Both parties have committed to widening Highway 1 to Chilliwack, but diverge on promises for rapid transit for the region.
B.C. Conservative Leader John Rustad kicked off duelling transportation announcements Thursday, unveiling a list of campaign promises to “get B.C. moving” that include widening Highway 1 to six lanes all the way to Chilliwack, extending SkyTrain to Newton in Surrey, and expanding the Pattullo Bridge replacement to six lanes.
NDP Leader David Eby, in presenting his party’s full platform in Surrey, promised to build SkyTrain’s Broadway Subway extension all the way to the University of B.C., start building toward rapid transit to the North Shore and add commuter rail services in the Fraser Valley.
Neither party attached price tags or timelines to their proposals, but, just from promises, Fraser Valley-based political scientist Hamish Telford observed that “the costs for these developments and upgrades are enormous.”
Price tags promise to be in the billions of dollars, judging by projects already under construction, such as the $2.83-billion Broadway subway expansion, whose completion has been delayed by two years to 2027, and SkyTrain’s Surrey extension, which is also delayed by two years and facing a 50-per-cent increase in its budget to $6 billion.
Both projects required heavy spending from the federal government to proceed.
“Obviously, the parties recognize that they have to speak to the concerns of voters in the outer suburbs,” said Telford, a professor at University of the Fraser Valley.
“It’s all about moving people,” although by appealing to different demographics in the population, Telford added.

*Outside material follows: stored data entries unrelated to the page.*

import Literature.AnabelianGeometry.EtaleTheta.BiKummerThm44SubModelConnected
import Literature.AnabelianGeometry.EtaleTheta.BiKummerThm44SubNHSatRootsReading

/-!
# [EtTh] Theorem 4.4 (i) ∧ (ii) ∧ (iii) ∧ (N-th roots) at the GENUINE connected base AT THE ROOTS READING of the
# `(N, H_⊙^{bs-fld})`-saturation slot — the last named input T44-L15b discharged

S. Mochizuki, *The étale theta function and its Frobenioid-theoretic manifestations*, Publ. RIMS **45** (2009)
[MochizukiEtTh2009], §4, Thm 4.4 (i)–(iii) PDF p.94, proof p.95.  abc-iut cell, layer L2, plan/L2/SUBDAG-EtTh-Thm44.md
(custodian abc-iut-w5-d179) v7.3: `Thm44Hyp.thm44_mkOfConnectedTemperoid` (p431376) assembles Thm 4.4 (i) ∧ (ii) ∧
(iii)-saturation ∧ T44-L14 at abc-iut-L2-t4's genuine connected base `mkOfConnectedTemperoid` (`B^temp(Π^tp_X)⁰`,
`Discharge/Sec5OfConnectedTemperoid.lean`) ⇐ {Rmk 3.7.2 (`Remark372 D₀ / D₀'`), `hBmon₁ / hBmon₂`, **T44-L15b**
(`PreservesNHSaturatedBsFld` over the FREE `(N,H)`-saturation slot)}.  Seat abc-iut-w4-d044 (gen 3).  PROOF-ONLY
(0 `def`s): one composition; nothing landed is edited or restated.

`mkOfConnectedTemperoid X tf hZ hP NH A₀ …` IS `mkOfModelCanonical` at the connected temperoid base with `NH` free
(definitionally).  Instantiating BOTH `NH_i` by the ROOTS READING (HONEST LABEL: «`Div_B`-trivial elements of
`B_i(A_{⊙,i}^bs)` acquire `N`-th roots in `B_i(A^bs)` along every `A^bs ⟶ A_{⊙,i}^bs`», the consequence [FrdII]
Rmk 2.2.1 draws from Def 2.2 (ii)(c) — WEAKER than print's cohomological definition; see
`BiKummerThm44SubNHSatRootsReading.lean`, p431503, and `Discharge/Sec4Prop42SubRootsReading.lean`, p428987), the
binder T44-L15b is the THEOREM `Thm44Hyp.preservesNHSaturatedBsFld_rootsReading`, whence

* `Thm44Hyp.thm44_mkOfConnectedTemperoid_rootsReading` — **[EtTh] Thm 4.4 (i) ∧ (ii) ∧ (iii)-saturation ∧
  (`N`-th roots) at the genuine connected base AT THE ROOTS READING ⇐ {`Remark372 D₀ / D₀'`, `hBmon₁ / hBmon₂`}
  ONLY** — the [SemiAnbd] Ex 3.10 / [FrdII] Ex 1.3 (i) named fact and the Def 3.6 (ii) datum «`B` is a monoid on
  `D`»; no row of the sub-DAG is a binder any more at that reading.

At the faithful [FrdII] Def 2.2 (ii) reading T44-L15b remains the [FrdII]/[AbsAnab] Lem 1.3.8 input (abc-iut-L1-t4
/ L4); the Kummer-class clause of (iii) (T44-L16) is not included (as in p431376).  HONEST FRAMING: refereed pre-IUT
material; a reading of a free interface slot, labelled in the theorem name; nothing here asserts that such data
exist for an actual curve or bears on the disputed [IUTchIII] Cor. 3.12; typed ≠ proved — here PROVED.
-/

noncomputable section

namespace Literature.AnabelianGeometry.EtaleTheta

open CategoryTheory Opposite Literature.AlgebraicGeometry.Frobenioids Literature.AnabelianGeometry.SemiGraphs

namespace BiKummerSetting

universe u₀ v₀ u v w

section Connected

variable {K : Type u₀} [Field K] {K' : Type u₀} [Field K'] {X₁ : SemiGraphs.TemperedArithmeticGroup.{u₀} K}
  {X₂ : SemiGraphs.TemperedArithmeticGroup.{u₀} K'} {D₀ : Type u₀} [Category.{v₀} D₀] {D₀' : Type u₀}
  [Category.{v₀} D₀'] {T₁ : RealifiedDivisorMonoids (D₀ := D₀) treeMonoidVocab.{w}}
  {T₂ : RealifiedDivisorMonoids (D₀ := D₀') treeMonoidVocab.{w}}
  {IsRational₁ IsStrictlyRational₁ : ((ConnectedPart (BTemp X₁.Pi))ᵒᵖ ⥤ CommMonCat.{w}) → Prop}
  {IsRational₂ IsStrictlyRational₂ : ((ConnectedPart (BTemp X₂.Pi))ᵒᵖ ⥤ CommMonCat.{w}) → Prop}
  (tf₁ : TemperedFrobenioid T₁ (ConnectedPart (BTemp X₁.Pi))
    (treeCatVocab (ConnectedPart (BTemp X₁.Pi)) IsRational₁ IsStrictlyRational₁))
  (hZ₁ : tf₁.monoidType = MonoidType.Z) (hP₁ : ∀ A : (ConnectedPart (BTemp X₁.Pi))ᵒᵖ, IsPerfect (tf₁.Φ.carrier A))
  (A₁ : tf₁.category) (hA₁ : PreFrobenioid.IsFrobeniusTrivial tf₁.toElem A₁)
  (hA₁' : SemiGraphs.IsGaloisObj A₁.base.obj)
  (tf₂ : TemperedFrobenioid T₂ (ConnectedPart (BTemp X₂.Pi))
    (treeCatVocab (ConnectedPart (BTemp X₂.Pi)) IsRational₂ IsStrictlyRational₂))
  (hZ₂ : tf₂.monoidType = MonoidType.Z) (hP₂ : ∀ B : (ConnectedPart (BTemp X₂.Pi))ᵒᵖ, IsPerfect (tf₂.Φ.carrier B))
  (A₂ : tf₂.category) (hA₂ : PreFrobenioid.IsFrobeniusTrivial tf₂.toElem A₂)
  (hA₂' : SemiGraphs.IsGaloisObj A₂.base.obj)

/-- **[EtTh] Thm 4.4 (i) ∧ (ii) ∧ (iii)-saturation ∧ (`N`-th roots) at the GENUINE connected base AT THE ROOTS READING
of the `(N, H_⊙^{bs-fld})`-saturation slot ⇐ {`Remark372 D₀ / D₀'` (Rmk 3.7.2), `hBmon₁ / hBmon₂`} ONLY** (the reading
is WEAKER than print's cohomological [FrdII] Def 2.2 (ii)(c); at the faithful reading T44-L15b stays an input):
abc-iut-w5-d179's `thm44_mkOfConnectedTemperoid` with its last binder T44-L15b supplied by
`preservesNHSaturatedBsFld_rootsReading`. [cite: MochizukiEtTh2009, Thm 4.4 p.94] -/
theorem Thm44Hyp.thm44_mkOfConnectedTemperoid_rootsReading
    (h : Thm44Hyp
      (mkOfConnectedTemperoid X₁ tf₁ hZ₁ hP₁
        (fun _ A M => ∀ (g : A.base ⟶ A₁.base) (x : tf₁.ratFnFunctor.obj (op A₁.base)),
          divB tf₁.divisorMonoid tf₁.ratFnFunctor tf₁.divBNatTrans (op A₁.base) x = 1 →
            ∃ ζ : tf₁.ratFnFunctor.obj (op A.base), ζ ^ (M : ℕ) = pull tf₁.ratFnFunctor g x)
        A₁ hA₁ hA₁')
      (mkOfConnectedTemperoid X₂ tf₂ hZ₂ hP₂
        (fun _ A M => ∀ (g : A.base ⟶ A₂.base) (x : tf₂.ratFnFunctor.obj (op A₂.base)),
          divB tf₂.divisorMonoid tf₂.ratFnFunctor tf₂.divBNatTrans (op A₂.base) x = 1 →
            ∃ ζ : tf₂.ratFnFunctor.obj (op A.base), ζ ^ (M : ℕ) = pull tf₂.ratFnFunctor g x)
        A₂ hA₂ hA₂'))
    (h372 : TemperedFrobenioid.Remark372 D₀) (h372' : TemperedFrobenioid.Remark372 D₀')
    (hBmon₁ : IsMonoidOn tf₁.ratFnFunctor) (hBmon₂ : IsMonoidOn tf₂.ratFnFunctor) :
    Thm44_i h ∧
      Thm44_ii h (h.psiModel (tf₁.isFrobenioid_treeCatVocab_of_isMonoidOn hBmon₁)
        (tf₂.isFrobenioid_treeCatVocab_of_isMonoidOn hBmon₂)
        (h.preservesFrobeniusStructure_treeVocab h372 h372' hBmon₁ hBmon₂)) ∧
      Thm44_iii h (h.psiModel (tf₁.isFrobenioid_treeCatVocab_of_isMonoidOn hBmon₁)
        (tf₂.isFrobenioid_treeCatVocab_of_isMonoidOn hBmon₂)
        (h.preservesFrobeniusStructure_treeVocab h372 h372' hBmon₁ hBmon₂)) ∧
      h.PreservesNthRoots (h.psiModel (tf₁.isFrobenioid_treeCatVocab_of_isMonoidOn hBmon₁)
        (tf₂.isFrobenioid_treeCatVocab_of_isMonoidOn hBmon₂)
        (h.preservesFrobeniusStructure_treeVocab h372 h372' hBmon₁ hBmon₂))
        (fun φ f => tf₁.pullFracModel φ f) (fun φ f => tf₂.pullFracModel φ f) :=
  h.thm44_mkOfConnectedTemperoid h372 h372' hBmon₁ hBmon₂
    (Thm44Hyp.preservesNHSaturatedBsFld_rootsReading tf₁ hZ₁ hP₁ _ _ _ A₁ hA₁ hA₁' tf₂ hZ₂ hP₂ _ _ _ A₂ hA₂ hA₂' h
      (tf₁.isFrobenioid_treeCatVocab_of_isMonoidOn hBmon₁) (tf₂.isFrobenioid_treeCatVocab_of_isMonoidOn hBmon₂)
      (h.preservesFrobeniusStructure_treeVocab h372 h372' hBmon₁ hBmon₂))

end Connected

end BiKummerSetting

end Literature.AnabelianGeometry.EtaleTheta

end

“The Conservatives, I think, are perhaps targeted toward older, suburban families,” whereas the NDP is focused on “younger families and how we might move them,” Telford said.
Rustad rolled out his party’s platform under the slogan “Get B.C. Moving,” to start on a “transformative infrastructure and transportation plan.”
Other pieces of it include identifying and rebuilding Highway 1 exits and interchanges, replacing the old Ironworkers Memorial Bridge to the North Shore — with expanded capacity for cars and transit — and a promise to expedite a replacement for the George Massey Tunnel with “a new high-capacity crossing,” but without specifying whether that would be a bridge or a new tunnel.
He accused the NDP government of neglecting infrastructure over the last seven years which has created “bottlenecks, delays and inefficiencies.”
Eby also makes a commitment to widening Highway 1 to Chilliwack, but the platform’s proposals lean on elements such as extending the West Coast Express to the eastern Fraser Valley city, developing a business plan for other commuter rail for destination such as Squamish, and expanding express bus services between cities elsewhere.
The NDP’s promises on transit extend to expanding and strengthening transit through TransLink and its Mayors’ Council’s “access for everyone plan,” besides throwing support to TransLink’s proposal to expand North Shore RapidBus service to Metrotown with the goal of turning it into bus rapid transit and then some form of rapid transit.
The commitments that all parties have now made to transit services have caught the attention of TransLink’s Mayors’ Council, which made its own statement Thursday encouraging the leaders to expand on those proposals.
“Clearly, provincial leaders have been hearing from the public that investment in transit needs to be a priority for the next government,” said council chair Brad West, who is also mayor of Port Coquitlam.
Green Leader Sonia Furstenau was the first to offer a major commitment to public transportation by promising to make transit a free service across the province a cornerstone of her party’s platform, even before the official campaign started.
On Thursday, Rustad promised to deal with what he called B.C.’s “public transit crisis,” by prioritizing regional transit, Fraser Valley commuter rail, and expanded transit on the Sea to Sky corridor.
He also promised to “fully (fund)” TransLink for two years while conducting an audit on its finances with a view to reforming its funding model “to ensure long-term stability.”
West said the council looks “forward to hearing more specifics from the parties about how they will fix TransLink’s broken funding model.”
TransLink, for the last year, has said it faces a $600-million-per-year financial void starting in 2026 without a new funding model with secure revenue sources and warned earlier this year it would have to cut bus service in half without one.
The attention to public transit was also welcomed by advocate groups, such as SkyTrain for Surrey, which wants to see 50 kilometres of rapid-transit expansion to South Surrey, to Guildford and into the Fraser Valley and Scott Road in Delta on three new routes.
In a statement, SkyTrain for Surrey said it “applauds the B.C. Conservative party’s commitment to building a King George SkyTrain line to Surrey’s Newton Town Centre.”
Denis Agar, executive-director of the pro-transit non-profit group Movement, said, “There are exciting things in all three platforms.” He noted that Movement “strongly (supports)” extending the Broadway subway line and intercity bus networks across the province, both parts of the NDP platform.
Movement, however, remains concerned that neither the NDP or Conservative platforms take overcrowding on transit services elsewhere in the province seriously enough.